▶ _PROBLEM DESCRIPTION_: Which lines belong in the answer? Exactly those from the line containing "obtain ⟨L, L', D, hD⟩" through the last line of the records below, repeated as written.

▶ _DATASET RECORDS_:

import Literature.Topology.FourManifolds.LatticeFormsEichlerTransitivity
import Literature.Topology.FourManifolds.LatticeFormsWallGeneratorsStable
import HarnessLib

/-!
# Eichler transvections of one hyperbolic plane act transitively on hyperbolic frames (Wall 1964, p. 145, via GHS 2009, Prop. 3.3 (i), (ii))

Topic `Literature/Topology/FourManifolds`; sequel of `LatticeFormsEichlerTransitivity.lean`
(`exists_uGens_apply_eq`, the Eichler criterion for an isotropic vector with a dual vector) and
`LatticeFormsWallGeneratorsStable.lean` (Kirby's generating set `wallGenerators` of
`O(Q ⊕ H)` and words `IsWordIn`), written for the regluing step of Wall's theorem on
h-cobordism (C. T. C. Wall, *On simply-connected 4-manifolds*, J. London Math. Soc. 39 (1964),
Thm. 2, proof §2, p. 145: "for some automorph `T` of `H₂(∂V)`, `T(L) = K`: this is quite a
simple result … by [11] there is a diffeomorphism of `∂V` which induces `T`"; R. C. Kirby, *The
topology of 4-manifolds*, LNM 1374 (1989), Ch. X, proof of Thm. 1, p. 56: "we need to realize the
automorphism `g_* = (φ ⊕ ψ) d_*⁻¹` … by a diffeomorphism `g`. This can be done by Theorem 2").
What the regluing consumes (`HCobordismKirby.lean`,
`isHCobordant_of_isStabilization_of_realisedOnFrames`) is only an automorphism realised by a
diffeomorphism that AGREES WITH a given isometry `A` ON A HYPERBOLIC FRAME. This file proves the
lattice-theoretic statement that produces such an automorphism from the realisation of Kirby's
generators of ONE `S² × S²` summand alone (the handle-slide transvections `A_a`, `A'_a` and
`1 ⊕ O(H)`, `wallGenerators`), with NO generation theorem for `O(Q ⊕ H)` (Wall 1962/1963,
Kneser), whenever enough pairwise orthogonal hyperbolic planes are present:

* `exists_uGens_apply_eq_fixing` — the Eichler criterion of GHS Prop. 3.3 (i) in the form needed
  for frames: for a symmetric integral form with two orthogonal hyperbolic pairs `(x, y)`,
  `(x₁, y₁)` (no evenness of the form: only the dual vector `z` of the isotropic vector `u`,
  `u·z = 1`, has to have even square, as it does when `z` is isotropic), an admissible word in the
  transvections `E(y, a, q)`, `E(x, a, q)` (`a ⊥ x, y`, `a·a = 2q`) carries `u` to `y` AND FIXES
  every vector orthogonal to `x, y, x₁, y₁, u, z` (all the arguments `a` of the word are
  orthogonal to such vectors) — GHS's proof verbatim, keeping track of the arguments;
* `exists_isWordIn_planeGens_apply_eq` — **frame transport**:
  given pairwise orthogonal hyperbolic pairs `(x_j, y_j)_{j < K}` and one more hyperbolic pair
  `(x₀, y₀)` orthogonal to all of them, every hyperbolic `K`-frame `(u, u')` (`u_i·u_j = 0`,
  `u'_i·u'_j = 0`, `u_i·u'_j = δ_{ij}`) is carried to `(y_j)_j` on its isotropic half by a word in
  the admissible transvections of the planes `(x_j, y_j)` (induction on `j`: the word placing
  `u_j` at `y_j` is taken from `exists_uGens_apply_eq_fixing` for the pairs `(x_j, y_j)`,
  `(x₀, y₀)` and fixes `y_i`, `i < j`);
* `isWordIn_wallGenerators_of_eichlerTransvection`, `isWordIn_wallGenerators_of_mem_planeGens`
  — GHS Prop. 3.3 (ii) in Kirby's coordinates: in `Q ⊕ H` with a hyperbolic pair `(x₀, y₀)`
  orthogonal to `H`, every transvection `E(e', a, q)` based at an isotropic `e'` with an
  isotropic dual (in particular every admissible transvection of ANY hyperbolic plane `(x', y')`
  of `Q ⊕ H`) is a word in `wallGenerators` (conjugate a generator of the `H`-plane by the word
  carrying `e'` to `y = (0, (0,1))`);
* `exists_isWordIn_wallGenerators_apply_eq_of_frame` — the statement consumed by the regluing:
  in `Q ⊕ H`, given `K` pairwise orthogonal hyperbolic pairs and one more orthogonal to them and
  to `H` (in the application: the planes of the other `S² × S²` summands, `H` itself, and a
  hyperbolic pair of the core), for every isometry `A` of `Q ⊕ H` and every hyperbolic `K`-frame
  `(u, u')` some word `φ` in `wallGenerators` has `φ (u i) = A (u i)` for all `i`.

Everything is proved; no named fact is introduced. NOT here: anything for cores without a
hyperbolic plane (definite forms, `⟨1⟩ ⊕ ⟨-1⟩`), where the last step of the induction has no spare
plane and the statement is the generation theorem itself (Wall 1963; GHS Prop. 3.4 via Kneser).

## Full frames (appended)

* `exists_isWordIn_wallGenerators_endgame`, `exists_isWordIn_wallGenerators_apply_eq_std_of_fullFrame`,
  `exists_isWordIn_wallGenerators_apply_eq_of_fullFrame` — the same conclusion for a FULL
  hyperbolic `(K+1)`-frame of `Q ⊕ H` when the `K` target planes and `H` exhaust the lattice
  (`Q ≅ K·H`, no spare plane): the last vector is finished by Kirby's `1 ⊕ O(H)` (swap, `−1`) and
  one transvection `A'_a` — the input of the Lagrangian mover on `𝕊⁴ # k(S² × S²)` in Wall's
  trick (`HCobordismWallFilling.lean` and sequel).

## References

* V. Gritsenko, K. Hulek, G. K. Sankaran, *Abelianisation of orthogonal groups and the
  fundamental group of modular varieties*, J. Algebra 322 (2009) 463–478, arXiv:0810.1614, §3,
  Lemma 3.2, Prop. 3.3 (i), (ii) and their proofs (p. 469). [GritsenkoHulekSankaran2009]
* C. T. C. Wall, *On simply-connected 4-manifolds*, J. London Math. Soc. 39 (1964) 141–149, §2,
  p. 145. [WallJLMS1964]
* R. C. Kirby, *The topology of 4-manifolds*, LNM 1374 (1989), Ch. X, proof of Thm. 1 (p. 56) and
  of Thm. 2 (pp. 61–62). [Kirby1989]
-/

noncomputable section

open Module
open LinearMap (BilinForm)

namespace Literature.Topology.FourManifolds

variable {W : Type*} [AddCommGroup W] {B : BilinForm ℤ W} {x y : W}

/-! ### Arguments of generators; words fixing a vector -/

namespace UGen

/-- The argument `a` of a generator `E(y, a, q)` or `E(x, a, q)`. [folklore] -/
def arg : UGen W → W
  | atY a _ => a
  | atX a _ => a

omit [AddCommGroup W] in
/-- `arg (E(y,a,q)) = a`. [folklore] -/
@[simp] theorem arg_atY (a : W) (q : ℤ) : (atY a q : UGen W).arg = a := rfl

omit [AddCommGroup W] in
/-- `arg (E(x,a,q)) = a`. [folklore] -/
@[simp] theorem arg_atX (a : W) (q : ℤ) : (atX a q : UGen W).arg = a := rfl

/-- The inverse generator has the opposite argument. [folklore] -/
@[simp] theorem arg_inv (g : UGen W) : g.inv.arg = -g.arg := by
  cases g <;> rfl

variable (B x y) in
/-- A generator fixes every vector orthogonal to `x`, `y` and to its argument:
`E(e, a, q) p = p + (e·p) a - (a·p) e - q (e·p) e = p`. [folklore] -/
theorem toLinearMap_apply_eq_self {g : UGen W} {p : W} (hxp : B x p = 0) (hyp : B y p = 0)
    (hg : B g.arg p = 0) : g.toLinearMap B x y p = p := by
  cases g with
  | atY a q =>
    change B.eichlerTransvection y a q p = p
    rw [arg_atY] at hg
    simp [hyp, hg]
  | atX a q =>
    change B.eichlerTransvection x a q p = p
    rw [arg_atX] at hg
    simp [hxp, hg]

variable (B x y) in
/-- A word all of whose arguments are orthogonal to `p ⊥ x, y` fixes `p`. [folklore] -/
theorem eval_apply_eq_self {l : List (UGen W)} {p : W} (hxp : B x p = 0) (hyp : B y p = 0)
    (hl : ∀ g ∈ l, B g.arg p = 0) : eval B x y l p = p := by
  induction l with
  | nil => rfl
  | cons g l ih =>
    rw [eval_cons, LinearMap.comp_apply, ih fun g' hg' => hl g' (List.mem_cons_of_mem g hg'),
      toLinearMap_apply_eq_self B x y hxp hyp (hl g List.mem_cons_self)]

/-- The arguments of an inverse word are orthogonal to whatever the arguments of the word are
orthogonal to. [folklore] -/
theorem arg_ortho_of_mem_invWord {l : List (UGen W)} {p : W} (hl : ∀ g ∈ l, B g.arg p = 0)
    {g : UGen W} (hg : g ∈ invWord l) : B g.arg p = 0 := by
  simp only [invWord, List.mem_reverse, List.mem_map] at hg
  obtain ⟨g', hg', rfl⟩ := hg
  rw [arg_inv, map_neg, LinearMap.neg_apply, hl g' hg', neg_zero]

end UGen

/-! ### GHS Lemma 3.2 with the arguments recorded -/

section Ortho

variable {x₁ y₁ : W}

/-- The arguments of the row generators lie in `⟨x₁, y₁⟩`, so they are orthogonal to every
`p ⊥ x₁, y₁`. [cite: GritsenkoHulekSankaran2009, Lemma 3.2] -/
theorem arg_rowGen_ortho (t : Matrix.TransvectionStruct (Fin 2) ℤ) {p : W} (hx₁p : B x₁ p = 0)
    (hy₁p : B y₁ p = 0) : B (rowGen x₁ y₁ t).arg p = 0 := by
  unfold rowGen
  split_ifs <;> simp [hx₁p, hy₁p]

/-- The arguments of the column generators lie in `⟨x₁, y₁⟩`, so they are orthogonal to every
`p ⊥ x₁, y₁`. [cite: GritsenkoHulekSankaran2009, Lemma 3.2] -/
theorem arg_colGen_ortho (t : Matrix.TransvectionStruct (Fin 2) ℤ) {p : W} (hx₁p : B x₁ p = 0)
    (hy₁p : B y₁ p = 0) : B (colGen x₁ y₁ t).arg p = 0 := by
  unfold colGen
  split_ifs <;> simp [hx₁p, hy₁p]

variable (h : TwoHyperbolicPairs B x y x₁ y₁)
include h

/-- **GHS Lemma 3.2 (second assertion), arguments recorded**: every `u` is moved into `U^⊥` by
an admissible word in `E(y, k x₁)`, `E(y, k y₁)`, `E(x, k x₁)`, `E(x, k y₁)`, all of whose
arguments are orthogonal to every `p ⊥ x₁, y₁` (proof as `exists_uGens_ortho`: elementary row
and column operations diagonalise the coordinate matrix `X(u)`).
[cite: GritsenkoHulekSankaran2009, Lemma 3.2] -/
theorem exists_uGens_ortho_fixing (u : W) :
    ∃ l : List (UGen W), (∀ g ∈ l, g.IsAdmissible B x y) ∧
      (∀ g ∈ l, ∀ p, B x₁ p = 0 → B y₁ p = 0 → B g.arg p = 0) ∧
      B x (UGen.eval B x y l u) = 0 ∧ B y (UGen.eval B x y l u) = 0 := by
  obtain ⟨L, L', D, hD⟩ :=
    Literature.LinearAlgebra.Matrix.exists_list_transvec_mul_mul_list_transvec_eq_diagonal_int
      (ghsMatrix B x y x₁ y₁ u)
  have hX : ghsMatrix B x y x₁ y₁ (UGen.eval B x y
      ((L'.map (colGen x₁ y₁)).reverse ++ L.map (rowGen x₁ y₁)) u) = Matrix.diagonal D := by
    rw [UGen.eval_append, LinearMap.comp_apply, ghsMatrix_eval_reverse_map_colGen h,
      ghsMatrix_eval_map_rowGen h, hD]
  refine ⟨(L'.map (colGen x₁ y₁)).reverse ++ L.map (rowGen x₁ y₁), fun g hg => ?_,
    fun g hg p hx₁p hy₁p => ?_, ?_, ?_⟩
  · simp only [List.mem_append, List.mem_reverse, List.mem_map] at hg
    rcases hg with ⟨t, -, rfl⟩ | ⟨t, -, rfl⟩
    · exact isAdmissible_colGen h t
    · exact isAdmissible_rowGen h t
  · simp only [List.mem_append, List.mem_reverse, List.mem_map] at hg
    rcases hg with ⟨t, -, rfl⟩ | ⟨t, -, rfl⟩
    · exact arg_colGen_ortho t hx₁p hy₁p
    · exact arg_rowGen_ortho t hx₁p hy₁p
  · simpa using congrFun (congrFun hX 1) 0
  · simpa using congrFun (congrFun hX 0) 1

end Ortho

/-! ### The Eichler criterion, fixing the orthogonal complement -/

section Transitive

variable {x₁ y₁ : W} (h : TwoHyperbolicPairs B x y x₁ y₁)
include h

/-- The square of the projection `z' = z - (y·z) x - (x·z) y` to `U^⊥`:
`z'·z' = z·z - 2 (x·z)(y·z)`. [folklore] -/
theorem apply_proj_proj (z : W) :
    B (z - B y z • x - B x z • y) (z - B y z • x - B x z • y) = B z z - 2 * (B x z * B y z) := by
  have hzx : B z x = B x z := h.isSymm.eq z x
  have hzy : B z y = B y z := h.isSymm.eq z y
  simp only [map_sub, map_smul, LinearMap.sub_apply, LinearMap.smul_apply, smul_eq_mul, h.xx,
    h.yy, h.xy, h.yx, hzx, hzy]
  ring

▶ _RESPONSE_:
  obtain ⟨L, L', D, hD⟩ :=
    Literature.LinearAlgebra.Matrix.exists_list_transvec_mul_mul_list_transvec_eq_diagonal_int
      (ghsMatrix B x y x₁ y₁ u)
  have hX : ghsMatrix B x y x₁ y₁ (UGen.eval B x y
      ((L'.map (colGen x₁ y₁)).reverse ++ L.map (rowGen x₁ y₁)) u) = Matrix.diagonal D := by
    rw [UGen.eval_append, LinearMap.comp_apply, ghsMatrix_eval_reverse_map_colGen h,
      ghsMatrix_eval_map_rowGen h, hD]
  refine ⟨(L'.map (colGen x₁ y₁)).reverse ++ L.map (rowGen x₁ y₁), fun g hg => ?_,
    fun g hg p hx₁p hy₁p => ?_, ?_, ?_⟩
  · simp only [List.mem_append, List.mem_reverse, List.mem_map] at hg
    rcases hg with ⟨t, -, rfl⟩ | ⟨t, -, rfl⟩
    · exact isAdmissible_colGen h t
    · exact isAdmissible_rowGen h t
  · simp only [List.mem_append, List.mem_reverse, List.mem_map] at hg
    rcases hg with ⟨t, -, rfl⟩ | ⟨t, -, rfl⟩
    · exact arg_colGen_ortho t hx₁p hy₁p
    · exact arg_rowGen_ortho t hx₁p hy₁p
  · simpa using congrFun (congrFun hX 1) 0
  · simpa using congrFun (congrFun hX 0) 1

end Ortho

/-! ### The Eichler criterion, fixing the orthogonal complement -/

section Transitive

variable {x₁ y₁ : W} (h : TwoHyperbolicPairs B x y x₁ y₁)
include h

/-- The square of the projection `z' = z - (y·z) x - (x·z) y` to `U^⊥`:
`z'·z' = z·z - 2 (x·z)(y·z)`. [folklore] -/
theorem apply_proj_proj (z : W) :
    B (z - B y z • x - B x z • y) (z - B y z • x - B x z • y) = B z z - 2 * (B x z * B y z) := by
  have hzx : B z x = B x z := h.isSymm.eq z x
  have hzy : B z y = B y z := h.isSymm.eq z y
  simp only [map_sub, map_smul, LinearMap.sub_apply, LinearMap.smul_apply, smul_eq_mul, h.xx,
    h.yy, h.xy, h.yx, hzx, hzy]
  ring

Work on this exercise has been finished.